La Plenaria si celebra due volte all’anno. Questa volta essa si è tenuta nel Palazzo Apostolico Vaticano. La Delegazione della Santa Sede è stata guidata per la prima volta dal nuovo Sotto-segretario per i Rapporti con gli Stati, mons. Ettore Balestrero, mentre la Delegazione dello Stato di Israele è stata guidata dal Vice-ministro degli Affari esteri, Daniel Ayalon, già ambasciatore d’Israele negli Stati Uniti.

Come sempre, nessun particolare è stato divulgato circa i contenuti effettivi dell’incontro. Si suppone però che almeno in gran parte esso abbia trattato della necessità di adempiere l’obbligo assunto dalle Parti nel loro Accordo fondamentale del 1993, di giungere ad un “patto comprensivo (globale)” sui rapporti tra la Chiesa Cattolica e lo Stato ebraico in materia tributaria e di proprietà. Essenzialmente la Chiesa desidera vedere riconfermato il riconoscimento dei diritti ad Essa acquisiti in questi campi prima della creazione dell’attuale Stato, nel 1948.

Si capisce comunemente che, da parte della Santa Sede, la firma dell’ Accordo fondamentale (1993), e l’allacciamento dei rapporti diplomatici con Israele, che ne è seguito (1994), avrebbero presupposto tale riconoscimento, lasciandone i particolari a questo Accordo ulteriore.

Perché allora questi negoziati durano tanto a lungo? AsiaNews ha domandato il giurista francescano, padre David-Maria A. Jaeger, noto esperto di rapporti Chiesa-Stato in Israele. “La materia è intrinsecamente complessa” egli risponde. “E’ necessario esaminare con cura come certe regole storiche potrebbero essere adattate alle realtà di oggi senza con ciò peggiorare in modo preterintenzionale la condizione della Chiesa invece di tutelarla. E favorire l’esistenza della Chiesa in Israele sarebbe l’obiettivo condiviso di entrambe le Parti. Tutto questo richiede tempo ed impegno e non può essere affrettato. Specialmente in materia fiscale - ossia tributaria - l’oggetto delle trattative è di individuare le regole create da legislazioni antecedenti, talvolta secoli orsono, da risoluzioni internazionali, dalla consuetudine, dagli usi e dalla prassi, e poi di vedere come tali regole potrebbero essere sviluppate per rispondere alle sfide del tempo presente.”

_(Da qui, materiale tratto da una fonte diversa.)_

import Mathlib
import Summits.Ventures.PercRepro2.Defs
import Summits.Ventures.PercRepro2.Graph
import Summits.Ventures.PercRepro2.HullDefs

/-!
# The same-side lemma in its AVOIDANCE form (blind cell PercRepro2, mine-1 g8; MINE-1.md §23)

For a two-colouring `ζ` (red = `ζ e = true`, blue = the complement), a root `l` and vertex sets
`X`, `Y`, the avoidance event `𝒮(X;Y) = {C_R(l) ∩ X = ∅} ∩ {C_B(l) ∩ Y = ∅}` and the
AVOIDANCE SAME-SIDE SUM

  `A(X;Y) = Σ_ζ 1[𝒮(X;Y)](ζ) · s_{x,l}(ζ) · s_{y,l}(ζ)`

(`s_{x,l} = 1[x ∈ R_side] − 1[x ∈ B_side]`, `Hull.sideSign`). The statements:

* `AvoidSameSideNonneg`: `A(T;T) ≥ 0` for every `T` — the same-cluster half of the weight-free
  two-copy BHK family (PA_same with `X = Y = T`; the per-hull refinement `Σ_{H_l = H} s_x s_y ≥ 0`
  is FALSE: `C₄` plus two pendant leaves at the antipode of `l`, MINE-1.md §23.2);
* `Nest`: `A(X;Y) ≥ 0` whenever `X ⊆ Y` or `Y ⊆ X` (census 0 / 309,120 at `n = 6`; fails for
  incomparable `X`, `Y`).

Proved here: the colour-swap symmetry `A(X;Y) = A(Y;X)` (the swap `ζ ↦ blue ζ` is a bijection
of the configurations, exchanges the two clusters and negates both side signs).
-/

namespace Summit.Ventures.PercRepro2

namespace Hull

variable {V : Type*} {E : Type*}

/-- The avoidance event `𝒮(X;Y) = {C_R(l) ∩ X = ∅} ∩ {C_B(l) ∩ Y = ∅}`. -/
def Avoid (ends : E → Sym2 V) (ζ : Config E) (l : V) (X Y : Set V) : Prop :=
  Disjoint (cluster ends ζ l) X ∧ Disjoint (cluster ends (blue ζ) l) Y

/-- The avoidance event of the swapped colouring is the avoidance event with `X`, `Y` exchanged. -/
lemma avoid_blue (ends : E → Sym2 V) (ζ : Config E) (l : V) (X Y : Set V) :
    Avoid ends (blue ζ) l X Y ↔ Avoid ends ζ l Y X := by
  unfold Avoid
  rw [blue_blue]
  exact and_comm

/-- The side sign of the swapped colouring is the negative of the side sign. -/
lemma sideSign_blue (ends : E → Sym2 V) (ζ : Config E) (l o : V) :
    sideSign ℤ ends (blue ζ) l o = - sideSign ℤ ends ζ l o := by
  unfold sideSign
  rw [rside_blue, bside_blue]
  ring

section Sums

variable [Fintype E] [DecidableEq E]

open scoped Classical in
/-- The avoidance same-side sum `A(X;Y) = Σ_ζ 1[𝒮(X;Y)] s_{x,l} s_{y,l}` (an integer). -/
noncomputable def avoidSameSide (ends : E → Sym2 V) (l x y : V) (X Y : Set V) : ℤ :=
  ∑ ζ : Config E,
    if Avoid ends ζ l X Y then sideSign ℤ ends ζ l x * sideSign ℤ ends ζ l y else 0

/-- **Colour-swap symmetry**: `A(X;Y) = A(Y;X)`. -/
theorem avoidSameSide_swap (ends : E → Sym2 V) (l x y : V) (X Y : Set V) :
    avoidSameSide ends l x y X Y = avoidSameSide ends l x y Y X := by
  classical
  unfold avoidSameSide
  -- reindex the left-hand sum by the involution `ζ ↦ blue ζ`
  have hinv : Function.Involutive (blue : Config E → Config E) := fun ζ => blue_blue ζ
  rw [← hinv.bijective.sum_comp (fun ζ => if Avoid ends ζ l X Y then
      sideSign ℤ ends ζ l x * sideSign ℤ ends ζ l y else 0)]
  refine Finset.sum_congr rfl fun ζ _ => ?_
  simp only [avoid_blue, sideSign_blue, neg_mul_neg]

/-- **2′FBHK (same cluster), avoidance form**: `A(T;T) ≥ 0` for every root, pair and set. -/
def AvoidSameSideNonneg (ends : E → Sym2 V) : Prop :=
  ∀ (l x y : V) (T : Set V), 0 ≤ avoidSameSide ends l x y T T

/-- **2′NEST**: `A(X;Y) ≥ 0` whenever `X ⊆ Y` or `Y ⊆ X`. -/
def Nest (ends : E → Sym2 V) : Prop :=
  ∀ (l x y : V) (X Y : Set V), (X ⊆ Y ∨ Y ⊆ X) → 0 ≤ avoidSameSide ends l x y X Y

/-- `Nest` contains the diagonal statement. -/
theorem avoidSameSideNonneg_of_nest (ends : E → Sym2 V) (h : Nest ends) :
    AvoidSameSideNonneg ends :=
  fun l x y T => h l x y T T (Or.inl subset_rfl)

end Sums

end Hull

end Summit.Ventures.PercRepro2
import Mathlib
import Summits.Parity.BatemanHorn.Theses.AlmostPrimeZeros

/-!
# Hadamard bookkeeping for polynomials (route AlmostPrimeZeros, item stmt-Parity-8827)

For every `P ∈ ℂ[z]` with `P(1) ≠ 0` and every `z ∈ ℂ`,
`|P(z)| ≤ |P(1)| · exp(−Re[(1−z)P′(1)/P(1)] + ½|1−z|² Σ_ρ |1−ρ|⁻²)`,
the sum running over the roots `ρ` of `P` with multiplicity.

Proof: `P(z)/P(1) = ∏_ρ (1 − u_ρ)` with `u_ρ = (1−z)/(1−ρ)`; pointwise
`|1−u|² = 1 − 2 Re u + |u|² ≤ exp(−2 Re u + |u|²)`; and `Σ_ρ u_ρ = (1−z)P′(1)/P(1)` by the
logarithmic derivative at the non-root `1` (`Polynomial.Splits.eval_derivative_div_eval_of_ne_zero`).
-/

namespace Summit.Parity.BatemanHorn.Theorems

open Polynomial

/-- The primary-factor bound `‖1 − u‖ ≤ exp (−Re u + ‖u‖² / 2)`, from `1 + t ≤ eᵗ` at
`t = −2 Re u + ‖u‖²`. -/
theorem hadamardBookkeeping_norm_one_sub_le (u : ℂ) :
    ‖1 - u‖ ≤ Real.exp (-u.re + ‖u‖ ^ 2 / 2) := by
  have h1 : ‖1 - u‖ ^ 2 = 1 - 2 * u.re + ‖u‖ ^ 2 := by
    rw [Complex.sq_norm, Complex.sq_norm, Complex.normSq_apply, Complex.normSq_apply]
    simp only [Complex.sub_re, Complex.one_re, Complex.sub_im, Complex.one_im]
    ring
  have h2 : ‖1 - u‖ ^ 2 ≤ Real.exp (-u.re + ‖u‖ ^ 2 / 2) ^ 2 := by
    rw [h1, ← Real.exp_nat_mul]
    have h3 : ((2 : ℕ) : ℝ) * (-u.re + ‖u‖ ^ 2 / 2) = -2 * u.re + ‖u‖ ^ 2 := by
      push_cast; ring
    rw [h3]
    have := Real.add_one_le_exp (-2 * u.re + ‖u‖ ^ 2)
    linarith
  exact (pow_le_pow_iff_left₀ (norm_nonneg _) (Real.exp_nonneg _) two_ne_zero).1 h2

/-- One factor: `‖z − ρ‖ ≤ ‖1 − ρ‖ · exp (−Re u + ‖1−z‖² (‖1−ρ‖²)⁻¹ / 2)` with
`u = (1 − z) · (1 − ρ)⁻¹`, valid when `ρ ≠ 1`. -/
theorem hadamardBookkeeping_factor_le (z ρ : ℂ) (hρ : 1 - ρ ≠ 0) :
    ‖z - ρ‖ ≤ ‖1 - ρ‖ * Real.exp (-((1 - z) * (1 / (1 - ρ))).re
      + (1 / 2) * ‖1 - z‖ ^ 2 * (‖(1 : ℂ) - ρ‖ ^ 2)⁻¹) := by
  set u : ℂ := (1 - z) * (1 / (1 - ρ)) with hu
  have hfac : z - ρ = (1 - ρ) * (1 - u) := by
    rw [hu]; field_simp; ring
  have hnorm : ‖u‖ ^ 2 / 2 = (1 / 2) * ‖1 - z‖ ^ 2 * (‖(1 : ℂ) - ρ‖ ^ 2)⁻¹ := by
    rw [hu, norm_mul, norm_div, norm_one]
    ring
  rw [hfac, norm_mul, ← hnorm]
  exact mul_le_mul_of_nonneg_left (hadamardBookkeeping_norm_one_sub_le u) (norm_nonneg _)

/-- The product bound over a multiset of roots avoiding `1`. -/
theorem hadamardBookkeeping_multiset_prod_le (z : ℂ) (s : Multiset ℂ)
    (hs : ∀ ρ ∈ s, 1 - ρ ≠ 0) :
    ‖(s.map (fun ρ => z - ρ)).prod‖ ≤ ‖(s.map (fun ρ => 1 - ρ)).prod‖ *
      Real.exp (-((1 - z) * (s.map (fun ρ => 1 / (1 - ρ))).sum).re
        + (1 / 2) * ‖1 - z‖ ^ 2 * (s.map (fun ρ : ℂ => (‖(1 : ℂ) - ρ‖ ^ 2)⁻¹)).sum) := by
  induction s using Multiset.induction_on with
  | empty => simp
  | cons ρ t ih =>
    have hρ : 1 - ρ ≠ 0 := hs ρ (Multiset.mem_cons_self ρ t)
    have ht : ∀ ρ' ∈ t, 1 - ρ' ≠ 0 := fun ρ' h => hs ρ' (Multiset.mem_cons_of_mem h)
    have ih' := ih ht
    simp only [Multiset.map_cons, Multiset.prod_cons, Multiset.sum_cons, norm_mul]
    have hsplit : -((1 - z) * (1 / (1 - ρ) + (t.map (fun ρ => 1 / (1 - ρ))).sum)).re
        + (1 / 2) * ‖1 - z‖ ^ 2 * ((‖(1 : ℂ) - ρ‖ ^ 2)⁻¹
          + (t.map (fun ρ : ℂ => (‖(1 : ℂ) - ρ‖ ^ 2)⁻¹)).sum)
        = (-((1 - z) * (1 / (1 - ρ))).re + (1 / 2) * ‖1 - z‖ ^ 2 * (‖(1 : ℂ) - ρ‖ ^ 2)⁻¹)
          + (-((1 - z) * (t.map (fun ρ => 1 / (1 - ρ))).sum).re
            + (1 / 2) * ‖1 - z‖ ^ 2 * (t.map (fun ρ : ℂ => (‖(1 : ℂ) - ρ‖ ^ 2)⁻¹)).sum) := by
      simp only [mul_add, Complex.add_re, neg_add]
      ring
    rw [hsplit, Real.exp_add]
    calc ‖z - ρ‖ * ‖(t.map (fun ρ => z - ρ)).prod‖
        ≤ (‖1 - ρ‖ * Real.exp (-((1 - z) * (1 / (1 - ρ))).re
            + (1 / 2) * ‖1 - z‖ ^ 2 * (‖(1 : ℂ) - ρ‖ ^ 2)⁻¹))
          * (‖(t.map (fun ρ => 1 - ρ)).prod‖ *
            Real.exp (-((1 - z) * (t.map (fun ρ => 1 / (1 - ρ))).sum).re
              + (1 / 2) * ‖1 - z‖ ^ 2 * (t.map (fun ρ : ℂ => (‖(1 : ℂ) - ρ‖ ^ 2)⁻¹)).sum)) :=
          mul_le_mul (hadamardBookkeeping_factor_le z ρ hρ) ih' (norm_nonneg _)
            (mul_nonneg (norm_nonneg _) (Real.exp_nonneg _))
      _ = _ := by ring

/-- **Hadamard bookkeeping** (item `stmt-Parity-8827`, route decl
`Summit.Parity.BatemanHorn.Theses.AlmostPrimeZeros.HadamardBookkeeping`): for every complex
polynomial `P` with `P(1) ≠ 0` and every `z`,
`‖P(z)‖ ≤ ‖P(1)‖ · exp(−Re[(1−z) P′(1)/P(1)] + ½‖1−z‖² Σ_ρ (‖1−ρ‖²)⁻¹)` (roots with multiplicity). -/
theorem hadamardBookkeeping_proof :
    Summit.Parity.BatemanHorn.Theses.AlmostPrimeZeros.HadamardBookkeeping := by
  unfold Summit.Parity.BatemanHorn.Theses.AlmostPrimeZeros.HadamardBookkeeping
  intro P hP1 z
  have hsplit : P.Splits := IsAlgClosed.splits P
  have hP0 : P ≠ 0 := fun h => hP1 (by simp [h])
  have hroots : ∀ ρ ∈ P.roots, 1 - ρ ≠ 0 := by
    intro ρ hρ h1
    have hρ1 : ρ = 1 := by
      have := sub_eq_zero.mp h1
      exact this.symm
    rw [Polynomial.mem_roots hP0, hρ1] at hρ
    exact hP1 hρ
  have hz : P.eval z = P.leadingCoeff * (P.roots.map (fun ρ => z - ρ)).prod :=
    hsplit.eval_eq_prod_roots z
  have h1 : P.eval 1 = P.leadingCoeff * (P.roots.map (fun ρ => 1 - ρ)).prod :=
    hsplit.eval_eq_prod_roots 1
  have hlog : (Polynomial.derivative P).eval 1 / P.eval 1
      = (P.roots.map (fun ρ => 1 / (1 - ρ))).sum :=
    hsplit.eval_derivative_div_eval_of_ne_zero hP1
  have hprod := hadamardBookkeeping_multiset_prod_le z P.roots hroots
  rw [hlog, hz, h1, norm_mul, norm_mul, mul_assoc]
  exact mul_le_mul_of_nonneg_left hprod (norm_nonneg _)

end Summit.Parity.BatemanHorn.Theorems
end Summit.HubbardSuperconductivity.HubbardSuperconductivity.Theorems.IncommensurateRigidity.Negative

end
import Summits.CriticalPhenomena.PercolationContinuityZ3.Theorems.PercNearOneGluingNoHeavyQuantGluedWindowLight
import Summits.CriticalPhenomena.PercolationContinuityZ3.Theorems.PercNearOneGluingNoHeavyQuantGluedWindowHeavyCells
import HarnessLib

/-!
# QUANT lane R8, T-DEC: LEMMA W's pair condition PROVED in the last low-triple cell — `l` and `l + r` both HEAVY and compatible for `h` at the raised
# target (no `GluedLemmaW` hypothesis; arm-1 gen 59, architect)

builds on p205010 (kernel theorem, internal audit signed; external expert review pending)

Support file (`--supports stmt-CriticalPhenomena-4575`), QUANT lane seat prim-quant-arm-1 (gen 59); memo `run/shared/lean/prim/quant/prim-quant-arm-1-g59/ARCH-G59.md`
§3.  Theorems only; standard axioms, no sorries, no definitions; `maxHeartbeats 6000000`.  Here `2(l+r+k) < T`, `l+r+k ≤ j`, `T < l + h`, `y(h−l) < T − 2l`, `T < l+r+h`, `y(h−l−r) < T − 2(l+r)`:
**`gluedPullback_windowPair_lowTriple_heavyHeavy`** — for every price system in which an atom `c ∈ [h, min(j,B)]` is cheap, `(1−γ)Ψ(l) + γΨ(h) ≤ 0`.
Proof: `GluedWindow.twoCol_breakpoint` with all three breakpoints genuine: θ = 1 the capped chord inequality, θ = u/κ₁ cell B1 (`heavy_row_ineq` at
τ = 1 − t₂), θ = u/κ₀ cell B0 for two heavy rows = chord inequality + `GluedWindow.two_heavy_rows_ineq` (Handelman certificate, kit j297124) through
`κ_s − F(ρ_s) = (κ_s − u)y/(1+y−ρ_s)` and `D_b/z_b ≤ ((ρ_b−y)/(ρ_a−y))·D_a/z_a`.  WITH THIS FILE THE WHOLE LOW-TRIPLE REGIME OF LEMMA W
(the regime in which the image of the light window pair fails to transfer by itself) IS IN THE KERNEL WITHOUT THE CONJECTURE.

HONEST STATUS.  `GluedLemmaW` (flow form), `GluedDominatedMass`, the band, `SiblingStep`, `FarTreeRow` OPEN; RATE class (log\*) / honest sentence of
`run/shared/lean/prim/quant/README.md` unchanged.  [this work].  Nothing here is cited as a published result.  The gluing rows served
[cite: KozmaNitzan2024, Conjecture 3 (p. 15)]; product measure [cite: Grimmett1999, §1.3 p. 10].
-/
noncomputable section
open scoped BigOperators
namespace Summit.CriticalPhenomena.PercolationContinuityZ3.Theorems
namespace Quant
open Finset
namespace LawDec
/-- the point mass `δ_K` -/
local notation3 "δ[" K "]" => (fun k : ℕ => if k = (K : ℕ) then (1 : ℝ) else 0)
import Summits.HodgeConjecture.CorCM.ParallelShadowsCMFieldsHodge
import Summits.HodgeConjecture.CorCM.QuarticCMSubfieldOfOcticHodge
import Literature.AlgebraicGeometry.Pohlmann1968.SimpleCMAbelianVarietyPowersDivisorGenerated
import HarnessLib

/-!
# Two CM fields QUADRATIC over a common subfield, types unsplit over the SAME place: the pair is degenerate — two
# simple CM abelian fourfolds whose octic fields contain a common quartic CM field carry exceptional Hodge classes on
# some `F₀^a × F₁^b` as soon as their types are unsplit over the same place

COR-CM (cell `pub-hodgecm2`, binder seat `b16` gen 49, count-neutral claim PARSHADOW, file F3 — the first file of the
`(4,4)` cell named as successor in the seat's CM34 / PTCONJ cards; theorems only, no definition, no named fact, no
`sorry`).  NEW as stated, hence under `Summits/`.  HONEST FRAMING: rank statements and EXCEPTIONAL (outside `D• ⊗ ℂ`)
Hodge classes on products of CM abelian varieties, not claimed algebraic or not; `HC_CM` is neither used nor asserted.

SETTING.  A number field `k` received by two CM fields `K_{i₀}`, `K_{i₁}` which are QUADRATIC over it
(`[K_{i_k} : ℚ] = 2 [k : ℚ]`; then `k` is a CM field or totally real, and every place `z : k → ℂ` has exactly two
extensions to `K_{i_k}`, `card_filter_comp_eq_two`).  A place `z` is UNSPLIT for `Φ_{i_k}` when its two extensions lie
on the same side of `Φ_{i_k}` (the tree's hypothesis shape of `QuarticCMReflexInOcticHodge.exists_fibre_subset_of_unsplit`),
SPLIT otherwise; unsplit places come in conjugate pairs `{z, z̄}`, with both extensions of `z` inside and both of `z̄`
outside the type (or conversely).  The shadow of file F2 is `±2` at an unsplit place and `0` at a split one.

> **Theorem** (`not_isNondegenerateFamily_of_common_unsplit_place`).  If some place `z₀` of `k` is unsplit for BOTH
> `Φ_{i₀}` and `Φ_{i₁}` while every place outside `{z₀, z̄₀}` is split for both, the family `Φ` is DEGENERATE:
> `cmFamilyRank Φ + |I| < Σ_i cmTypeRank Φ_i + 1`; the reflex fields of `(K_{i₀}, Φ_{i₀})`, `(K_{i₁}, Φ_{i₁})` do not
> meet in a totally real field (`not_exists_smul_eq_conj_of_common_unsplit_place`); and SIMPLE, NON-ISOGENOUS
> realisations carry an exceptional Hodge class on some `A_{i₀}^a × A_{i₁}^b`
> (`exists_exceptional_prod_of_isSimple_of_common_unsplit_place`).

THE `(4,4)` CELL (`exists_exceptional_prod_fourfolds_of_common_unsplit_place`).  `k` a QUARTIC CM field (cyclic,
biquadratic or non-Galois), `K_{i₀}, K_{i₁} ⊇ k` octic, `F₀, F₁` SIMPLE CM abelian fourfolds realising `Φ_{i₀}, Φ_{i₁}`,
not isogenous.  A primitive octic type over a quartic CM subfield has exactly one unsplit conjugate pair (Kubota; the two
other patterns are the types induced from `k` and the types with zero shadow, both of rank `≤ 4`); if the unsplit pairs
of `Φ_{i₀}` and `Φ_{i₁}` COINCIDE, some `F₀^a × F₁^b` carries an exceptional Hodge class — whatever else is true of the
fields.  For `k` cyclic or biquadratic this is contained in the tree (`CommonAbelianCMSubfieldDegenerate`,
`SharedImaginaryQuadraticDegenerate`: there EVERY pair of nondegenerate types is jointly degenerate); for `k` NON-GALOIS
quartic it is new and TYPE-DEPENDENT, the `(4,4)` analogue of the `(2,4)` reflex dichotomy `QuarticCMReflexInOcticHodge`:
when the unsplit pairs DIFFER the pair is additive as soon as the two reflex fields meet in a totally real field
(`ReflexFieldsMeetRealCMHodge.hodgeConjectureFor_prod_of_fixingFields_inf_real`; numerically — 85 Galois sign-models
`D₄ ⋉ (ℤ/2)^4` of two octic CM fields over one non-Galois quartic CM field, seat folder `shadow44d.py` — different unsplit
pairs are additive in 1632 of 1952 nondegenerate type pairs and exactly when the stabiliser closure contains complex
conjugation; same unsplit pair: additive in 0 of 2720).

## References

* [Gordon1999HodgeAVSurvey] B. B. Gordon, *A survey of the Hodge conjecture for abelian varieties*, 7.4–7.7, 9.4.3.
* [MoonenZarhin1999LowDim] B. Moonen, Yu. Zarhin, *Hodge classes on abelian varieties of low dimension*, Math. Ann. 315
  (1999) ("Hodge groups of simple abelian surfaces of CM-type": the dihedral quartic case one dimension down).
* [Shimura1998] G. Shimura, *Abelian Varieties with Complex Multiplication and Modular Functions*, §8.3, §8.4 (2)(C), §18.1.
* [Kubota1965] T. Kubota, *On the field extension by complex multiplication*, Trans. AMS 118 (1965), §2.
-/

set_option autoImplicit false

In ogni caso, egli aggiunge, “non si può pensare che nel frattempo ci sia un vuoto normativo, perché la situazione giuridica attuale, con le sue componenti di diritto internazionale, continua in vigore fino a quando non sarà entrato in vigore il nuovo trattato ora in cantiere. Lo stesso Accordo fondamentale, nel suo Articolo 10.2, dice esplicitamente che l’impegno delle Parti di negoziare questo nuovo trattato è ‘senza pregiudizio’ dei diritti esistenti”.

Ma a che punto in questa grande impresa si trovano le trattative in questo momento?
Il giurista francescano suggerisce di “leggere con cura le parole del più recente Comunicato”. “In esso – continua - si parla chiaramente di ‘lavoro che è stato fatto’ dall’ultima Plenaria, nel maggio scorso, e si parla parimenti di ‘ulteriore lavoro ancora da fare’. Questo indica di sicuro che i colloqui progrediscono in modo costante, e che le Parti tengono fede alla loro comune determinazione, frequentemente dichiarata, di continuare a lavorare per raggiungere l’Accordo al più presto possibile.”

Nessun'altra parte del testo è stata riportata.